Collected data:
import Literature.NumberTheory.Automorphic.DiscreteAutomorphicRepArchModule
import Literature.NumberTheory.Automorphic.UnitaryGroupCohomologicalForms
import Literature.RepresentationTheory.KonnoKonno2007.RealUnitaryDualPairRelabel
import Literature.RepresentationTheory.KonnoKonno2007.JunctionLinearRealGroup
import HarnessLib

/-!
# The archimedean `(𝔤, K)`-module of a discrete automorphic representation of a CM unitary group `U(H)`,
# `H ∈ M₃(L)` of signature `(2,1)` at `ι`, in the `U(2,1)_{Fin 2 ⊕ Fin 1}` currency

Topic `NumberTheory/Automorphic`; namespace `Literature.NumberTheory.Automorphic`.  DEFINITIONS WITH BODIES (one frame
isomorphism, one homomorphism, four `abbrev` specialisations) + proved structural lemmas; no named fact, no instance, no
notation, no `sorry`.  Companion of ★ `DiscreteAutomorphicRepArchModule` (the GENERIC construction
`P.archModule G ιG`); this file is its SPECIALISATION for the floor-0 programmes P2a / P4a / P3b of cell
hodgecm-mathlib (item D4: «ONE currency, the `Unit ↔ Fin 1` reindex done ONCE, here»).

For a CM field `L` with maximal totally real subfield `L⁺`, an embedding `ι : L →+* ℂ`, a matrix `H ∈ M₃(L)` and a
frame `T ∈ GL₃(ℂ)` with `Tᴴ ι(H) T = diag(1, 1, −1)` (signature `(2,1)` at `ι`), the tree has the adelic group datum
`UnitaryGroup.adelicGroupData L⁺ L c̄ 3 H` of `U(H)` (★ `AdelicUnitaryGroupDatum`) and the CM archimedean SECTION
`cmArchSection L ι H T hT : U21 →* U(H)(𝔸_{L⁺})` at `ι` (★ `UnitaryGroupCohomologicalForms`, = ★ `archSectionU21CM`),
where `U21 ≤ GL₃(ℂ)` is the ball-model `U(2,1)` (★ `UnitBallU21`).  The archimedean ENGINE of the cell (Borel–Wallach
`U(p, q)` layer, ★ `F0P3b*`, ★ `Upq*`) speaks `(𝔤, K)`-modules of the linear real group
`uFormGroup (Fin 2) (Fin 1) : RealMatrixGroup ℂ (Fin 2 ⊕ Fin 1)` (★ `JunctionLinearRealGroup`).  We set

* §1 `RealDualPair.u21FrameEquivFin1 : U21 ≃ₜ* UForm (Fin 2) (Fin 1)` — the ball-model frame ★ `u21FrameEquiv :
  U21 ≃ₜ* UForm (Fin 2) Unit` followed by the relabelling `Unit ≃ Fin 1` (★ `UForm.relabel`); the matrix of the image
  is `reindex e e (mat g)` for the explicit `e = frameIdxFin1 : Fin 3 ≃ Fin 2 ⊕ Fin 1`;
* §2 `UnitaryGroup.cmArchSectionUForm L ι H T hT : (uFormGroup (Fin 2) (Fin 1)).carrier →* U(H)(𝔸_{L⁺})` — the CM
  archimedean section at `ι` precomposed with the inverse frame; continuous and injective;
* §3 the specialisations `P.archRepCM ι T hT`, `P.archModuleCM ι T hT`, `P.archRepKCM ι T hT`, `P.archRepLieCM ι T hT`
  (`abbrev`s of the generic `archRep` / `archModule` / `archRepK` / `archRepLie` at `G := uFormGroup (Fin 2) (Fin 1)`,
  `ιG := cmArchSectionUForm L ι H T hT`), with `isGKModule_archModuleCM` and the unitarity identity
  `inner_archRepLieCM_add_inner_archRepLieCM_eq_zero` (the consumer's `IsUnitaryAlongP` is twenty lines from it with
  `B := Re ⟪·,·⟫`).

Source of the notions: Borel–Jacquet §4.3–4.6 (the `(𝔤, K_∞)`-module of an automorphic representation at an
archimedean place); Borel–Wallach Ch. 0 §2.4–2.6.  Honest scope as in the generic file: `P.archModuleCM ι T hT` is
`π_ι`-isotypic, not irreducible.

## References

* A. Borel, H. Jacquet, *Automorphic forms and automorphic representations*, Proc. Sympos. Pure Math. 33.1 (1979),
  §4.3–4.6 [BorelJacquetCorvallis1979].
* A. Borel, N. Wallach, *Continuous Cohomology, Discrete Subgroups, and Representations of Reductive Groups*, 2nd ed.
  (2000), Ch. 0 §2.4–2.6 [BorelWallach2000].
* K. Konno, T. Konno, *On doubling construction for real unitary dual pairs*, Kyushu J. Math. 61 (2007), §3.1 (the
  `U(p, q)` frames) [KonnoKonno2007].
-/

-- Mathlib idiom (Mathlib/Algebra/Lie/OfAssociative.lean; as in ★ `GKModules` and every `(𝔤, K)` file of the tree):
-- the commutator bracket on `Matrix N N A` and on `Module.End ℂ V`, needed to MENTION `G.lie →ₗ⁅ℝ⁆ Module.End ℂ _`.
attribute [local instance 100] LieRing.ofAssociativeRing

open NumberField MeasureTheory
open scoped Matrix InnerProductSpace MatrixGroups

noncomputable section

/-! ## §1 The frame `U21 ≃ₜ* U(2,1)_{Fin 2 ⊕ Fin 1}` -/

namespace Literature.RepresentationTheory.KonnoKonno2007.RealDualPair

open Literature.Geometry.ComplexHyperbolic.BallModel (U21 mat)

/-- The reindexing `Fin 3 ≃ Fin 2 ⊕ Fin 1`: `0, 1 ↦ inl 0, inl 1`, `2 ↦ inr 0` (★ `frameIdx` followed by `Unit ≃ Fin 1`).
[cite: KonnoKonno2007, §3.1] -/
def frameIdxFin1 : Fin 3 ≃ Fin 2 ⊕ Fin 1 :=
  frameIdx.trans (Equiv.sumCongr (Equiv.refl (Fin 2)) finOneEquiv.symm)

/-- **The ball-model frame `U21 ≃ₜ* U(2,1)_{Fin 2 ⊕ Fin 1}`**: ★ `u21FrameEquiv : U21 ≃ₜ* UForm (Fin 2) Unit` followed
by the relabelling `Unit ≃ Fin 1` (★ `UForm.relabel`) — the index convention of the cell's archimedean engine
(`uFormGroup (Fin 2) (Fin 1)`), fixed once here. [cite: KonnoKonno2007, §3.1] -/
def u21FrameEquivFin1 : U21 ≃ₜ* UForm (Fin 2) (Fin 1) :=
  u21FrameEquiv.trans (UForm.relabel (Fin 2) Unit (Fin 2) (Fin 1) (Equiv.refl (Fin 2)) finOneEquiv.symm)

/-- Matrix of `u21FrameEquivFin1 g`: `reindex frameIdxFin1 frameIdxFin1 (mat g)`. [cite: KonnoKonno2007, §3.1] -/
@[simp] theorem coe_u21FrameEquivFin1 (g : U21) :
    (((u21FrameEquivFin1 g : UForm (Fin 2) (Fin 1)) : GL (Fin 2 ⊕ Fin 1) ℂ) : Matrix (Fin 2 ⊕ Fin 1) (Fin 2 ⊕ Fin 1) ℂ) =
      Matrix.reindex frameIdxFin1 frameIdxFin1 (mat g) := by
  ext x y
  rfl

/-- Entries of `u21FrameEquivFin1 g`: `(mat g) (frameIdxFin1⁻¹ x) (frameIdxFin1⁻¹ y)`. [cite: KonnoKonno2007, §3.1] -/
theorem coe_u21FrameEquivFin1_apply (g : U21) (x y : Fin 2 ⊕ Fin 1) :
    (((u21FrameEquivFin1 g : UForm (Fin 2) (Fin 1)) : GL (Fin 2 ⊕ Fin 1) ℂ) : Matrix (Fin 2 ⊕ Fin 1) (Fin 2 ⊕ Fin 1) ℂ)
        x y =
      mat g (frameIdxFin1.symm x) (frameIdxFin1.symm y) :=
  rfl

end Literature.RepresentationTheory.KonnoKonno2007.RealDualPair

namespace Literature.NumberTheory.Automorphic

open Literature.Geometry.ComplexHyperbolic.BallModel (U21 J)
open Literature.RepresentationTheory.KonnoKonno2007 Literature.RepresentationTheory.KonnoKonno2007.RealDualPair
open UnitaryGroup UnitaryGroup.CotangentForms

/-! ## §2 The CM archimedean section on `U(2,1)_{Fin 2 ⊕ Fin 1}` -/

section CMSection

variable (L : Type) [Field L] [NumberField L] [IsCMField L] (ι : L →+* ℂ) (H : Matrix (Fin 3) (Fin 3) L)
  (T : GL (Fin 3) ℂ) (hT : (T : Matrix (Fin 3) (Fin 3) ℂ)ᴴ * H.map ι * (T : Matrix (Fin 3) (Fin 3) ℂ) = J)

/-- **`cmArchSectionUForm L ι H T hT : U(2,1)_{Fin 2 ⊕ Fin 1} →* U(H)(𝔸_{L⁺})`** — the CM archimedean section at `ι`
through the frame `T` (★ `cmArchSection L ι H T hT : U21 →* U(H)(𝔸_{L⁺})`, = ★ `archSectionU21CM`: the inclusion of the
archimedean factor `U(H^{σ_ι}) ≅ U(2,1)` at the place of `ι`, identity at all other places) precomposed with the inverse
frame `u21FrameEquivFin1⁻¹ : UForm (Fin 2) (Fin 1) ≃ U21`.  Borel–Jacquet, §4.1 (`G_∞ = ∏_v G_v ↪ G(𝔸)`).
[cite: BorelJacquetCorvallis1979, §4.1 and §4.3] -/
def UnitaryGroup.cmArchSectionUForm :
    (uFormGroup (Fin 2) (Fin 1)).carrier →*
      (adelicGroupData (↥(maximalRealSubfield L)) L (IsCMField.complexConj L) 3 H).Adelic :=
  (cmArchSection L ι H T hT).comp u21FrameEquivFin1.symm.toMulEquiv.toMonoidHom

/-- Unfolding: `cmArchSectionUForm g = cmArchSection (u21FrameEquivFin1⁻¹ g)`. [cite: BorelJacquetCorvallis1979, §4.1] -/
theorem UnitaryGroup.cmArchSectionUForm_apply (g : (uFormGroup (Fin 2) (Fin 1)).carrier) :
    cmArchSectionUForm L ι H T hT g = cmArchSection L ι H T hT (u21FrameEquivFin1.symm g) := rfl

/-- On the frame image: `cmArchSectionUForm (u21FrameEquivFin1 u) = cmArchSection u` for `u ∈ U21`.
[cite: BorelJacquetCorvallis1979, §4.1] -/
@[simp] theorem UnitaryGroup.cmArchSectionUForm_apply_u21FrameEquivFin1 (u : U21) :
    cmArchSectionUForm L ι H T hT (u21FrameEquivFin1 u) = cmArchSection L ι H T hT u := by
  rw [cmArchSectionUForm_apply, ContinuousMulEquiv.symm_apply_apply]

/-- `cmArchSectionUForm` is continuous (★ `continuous_archSectionU21CM` and continuity of the frame).
[cite: BorelJacquetCorvallis1979, §4.1] -/
theorem UnitaryGroup.continuous_cmArchSectionUForm : Continuous (cmArchSectionUForm L ι H T hT) :=
  (continuous_archSectionU21CM L ι H T hT).comp u21FrameEquivFin1.symm.continuous

/-- `cmArchSectionUForm` is injective (★ `cmArchSection_injective`). [cite: BorelJacquetCorvallis1979, §4.1] -/
theorem UnitaryGroup.cmArchSectionUForm_injective : Function.Injective (cmArchSectionUForm L ι H T hT) :=
  (cmArchSection_injective L ι H T hT).comp u21FrameEquivFin1.symm.injective

end CMSection

/-! ## §3 The archimedean `(𝔤, K)`-module of `P` at `ι` in the `uFormGroup (Fin 2) (Fin 1)` currency -/

section CMArchModule

variable {L : Type} [Field L] [NumberField L] [IsCMField L] (ι : L →+* ℂ) {H : Matrix (Fin 3) (Fin 3) L}
  (T : GL (Fin 3) ℂ) (hT : (T : Matrix (Fin 3) (Fin 3) ℂ)ᴴ * H.map ι * (T : Matrix (Fin 3) (Fin 3) ℂ) = J)
  {μ : Measure (adelicGroupData (↥(maximalRealSubfield L)) L (IsCMField.complexConj L) 3 H).automorphicQuotient}
  [(adelicGroupData (↥(maximalRealSubfield L)) L (IsCMField.complexConj L) 3 H).IsAutomorphicMeasure μ]
  (P : DiscreteAutomorphicRep (adelicGroupData (↥(maximalRealSubfield L)) L (IsCMField.complexConj L) 3 H) μ)

/-- **`P.archRepCM ι T hT` — the restriction of `P` to `U(2,1)_{Fin 2 ⊕ Fin 1}` at the place of `ι`**
(`= P.archRep (uFormGroup (Fin 2) (Fin 1)) (cmArchSectionUForm L ι H T hT)`). [cite: BorelJacquetCorvallis1979, §4.3 and §4.6] -/
abbrev DiscreteAutomorphicRep.archRepCM :
    ContRepresentation ℂ (uFormGroup (Fin 2) (Fin 1)).carrier P.space.toSubmodule :=
  P.archRep (uFormGroup (Fin 2) (Fin 1)) (cmArchSectionUForm L ι H T hT)

/-- **`P.archModuleCM ι T hT` — the archimedean `(𝔤, K)`-module of `P` at `ι`**: the smooth `K`-finite vectors of
`P|_{U(2,1)}` along the CM section at `ι` (`= P.archModule (uFormGroup (Fin 2) (Fin 1)) (cmArchSectionUForm L ι H T hT)`),
`K = U(2,1) ∩ U(3) ≅ U(2) × U(1)`.  Borel–Wallach Ch. 0 §2.4 (`V₀ = V^∞ ∩ V_(K)`); Borel–Jacquet §4.3–4.6.
[cite: BorelWallach2000, Ch. 0 §2.4 and §2.6 (pp. 3–4)] [cite: BorelJacquetCorvallis1979, §4.3 and §4.6] -/
abbrev DiscreteAutomorphicRep.archModuleCM : Submodule ℂ P.space.toSubmodule :=
  P.archModule (uFormGroup (Fin 2) (Fin 1)) (cmArchSectionUForm L ι H T hT)

/-- **`P.archRepKCM ι T hT` — the `K`-action on the archimedean module at `ι`** (`K = (uFormGroup (Fin 2) (Fin 1)).maximalCompact`).
[cite: BorelWallach2000, Ch. 0 §2.4–2.6 (pp. 3–4)] -/
abbrev DiscreteAutomorphicRep.archRepKCM :
    Representation ℂ (uFormGroup (Fin 2) (Fin 1)).maximalCompact (P.archModuleCM ι T hT) :=
  P.archRepK (uFormGroup (Fin 2) (Fin 1)) (cmArchSectionUForm L ι H T hT)

/-- **`P.archRepLieCM ι T hT` — the derived `𝔲(2,1)`-action on the archimedean module at `ι`** (the explicit differential
along the continuous section `cmArchSectionUForm`). [cite: BorelWallach2000, Ch. 0 §2.4 and §2.6 (pp. 3–4)] -/
abbrev DiscreteAutomorphicRep.archRepLieCM :
    (uFormGroup (Fin 2) (Fin 1)).lie →ₗ⁅ℝ⁆ Module.End ℂ (P.archModuleCM ι T hT) :=
  P.archRepLie (uFormGroup (Fin 2) (Fin 1)) (cmArchSectionUForm L ι H T hT) (continuous_cmArchSectionUForm L ι H T hT)

/-- `P.archRepCM ι T hT (u21FrameEquivFin1 u) v = R(cmArchSection u) v` in `L²`: on the frame image the restricted
representation is `P` along the CM section ★ `cmArchSection`. [cite: BorelJacquetCorvallis1979, §4.3] -/
theorem DiscreteAutomorphicRep.coe_archRepCM_apply_u21FrameEquivFin1 (u : U21) (v : P.space.toSubmodule) :
    ((P.archRepCM ι T hT (u21FrameEquivFin1 u) v : P.space.toSubmodule) :
        (adelicGroupData (↥(maximalRealSubfield L)) L (IsCMField.complexConj L) 3 H).L2 μ) =
      (adelicGroupData (↥(maximalRealSubfield L)) L (IsCMField.complexConj L) 3 H).rightRegular μ
        (cmArchSection L ι H T hT u) v := by
  rw [DiscreteAutomorphicRep.coe_archRep_apply, cmArchSectionUForm_apply_u21FrameEquivFin1]

/-- **The archimedean module at `ι` is a `(𝔤, K)`-module of `U(2,1)_{Fin 2 ⊕ Fin 1}`** (★ `isGKModule_archModule`).
[cite: BorelWallach2000, Ch. 0 §2.6 (pp. 3–4)] [cite: BorelJacquetCorvallis1979, §4.6] -/
theorem DiscreteAutomorphicRep.isGKModule_archModuleCM :
    IsGKModule (uFormGroup (Fin 2) (Fin 1)) (P.archRepKCM ι T hT) (P.archRepLieCM ι T hT) :=
  P.isGKModule_archModule _ _ _

/-- The archimedean module at `ι` IS the Harish-Chandra module of `P|_{U(2,1)}` (derivative formula).
[cite: BorelWallach2000, Ch. 0 §2.4 and §2.6 (pp. 3–4)] -/
theorem DiscreteAutomorphicRep.isHarishChandraModuleOf_archModuleCM :
    IsHarishChandraModuleOf (uFormGroup (Fin 2) (Fin 1)) (P.archRepCM ι T hT) (P.archModuleCM ι T hT)
      (P.archRepLieCM ι T hT) :=
  P.isHarishChandraModuleOf_archModule _ _ _

/-- **Unitarity of the archimedean module at `ι`**: `⟪X·v, w⟫ + ⟪v, X·w⟫ = 0` for `v, w ∈ P.archModuleCM ι T hT`,
`X ∈ 𝔲(2,1)` (★ `inner_archRepLie_add_inner_archRepLie_eq_zero`). [cite: BorelWallach2000, Ch. 0 §2.5–2.6 (pp. 3–4)] -/
theorem DiscreteAutomorphicRep.inner_archRepLieCM_add_inner_archRepLieCM_eq_zero
    (X : (uFormGroup (Fin 2) (Fin 1)).lie) (v w : P.archModuleCM ι T hT) :
    ⟪((P.archRepLieCM ι T hT X v : P.archModuleCM ι T hT) : P.space.toSubmodule), (w : P.space.toSubmodule)⟫_ℂ +
        ⟪(v : P.space.toSubmodule), ((P.archRepLieCM ι T hT X w : P.archModuleCM ι T hT) : P.space.toSubmodule)⟫_ℂ =
      0 :=
  P.inner_archRepLie_add_inner_archRepLie_eq_zero _ _ _ X v w

/-- `K` acts isometrically on the archimedean module at `ι`. [cite: BorelWallach2000, Ch. 0 §2.5 (pp. 3–4)] -/
theorem DiscreteAutomorphicRep.norm_archRepKCM_apply (k : (uFormGroup (Fin 2) (Fin 1)).maximalCompact)
    (v : P.archModuleCM ι T hT) :
    ‖((P.archRepKCM ι T hT k v : P.archModuleCM ι T hT) : P.space.toSubmodule)‖ = ‖(v : P.space.toSubmodule)‖ :=
  P.norm_archRepK_apply _ _ k v

end CMArchModule

end Literature.NumberTheory.Automorphic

Activity:
Filter the entries down to the lines containing "identity". Copy each of those lines.

Answer:
  `ιG := cmArchSectionUForm L ι H T hT`), with `isGKModule_archModuleCM` and the unitarity identity
archimedean factor `U(H^{σ_ι}) ≅ U(2,1)` at the place of `ι`, identity at all other places) precomposed with the inverse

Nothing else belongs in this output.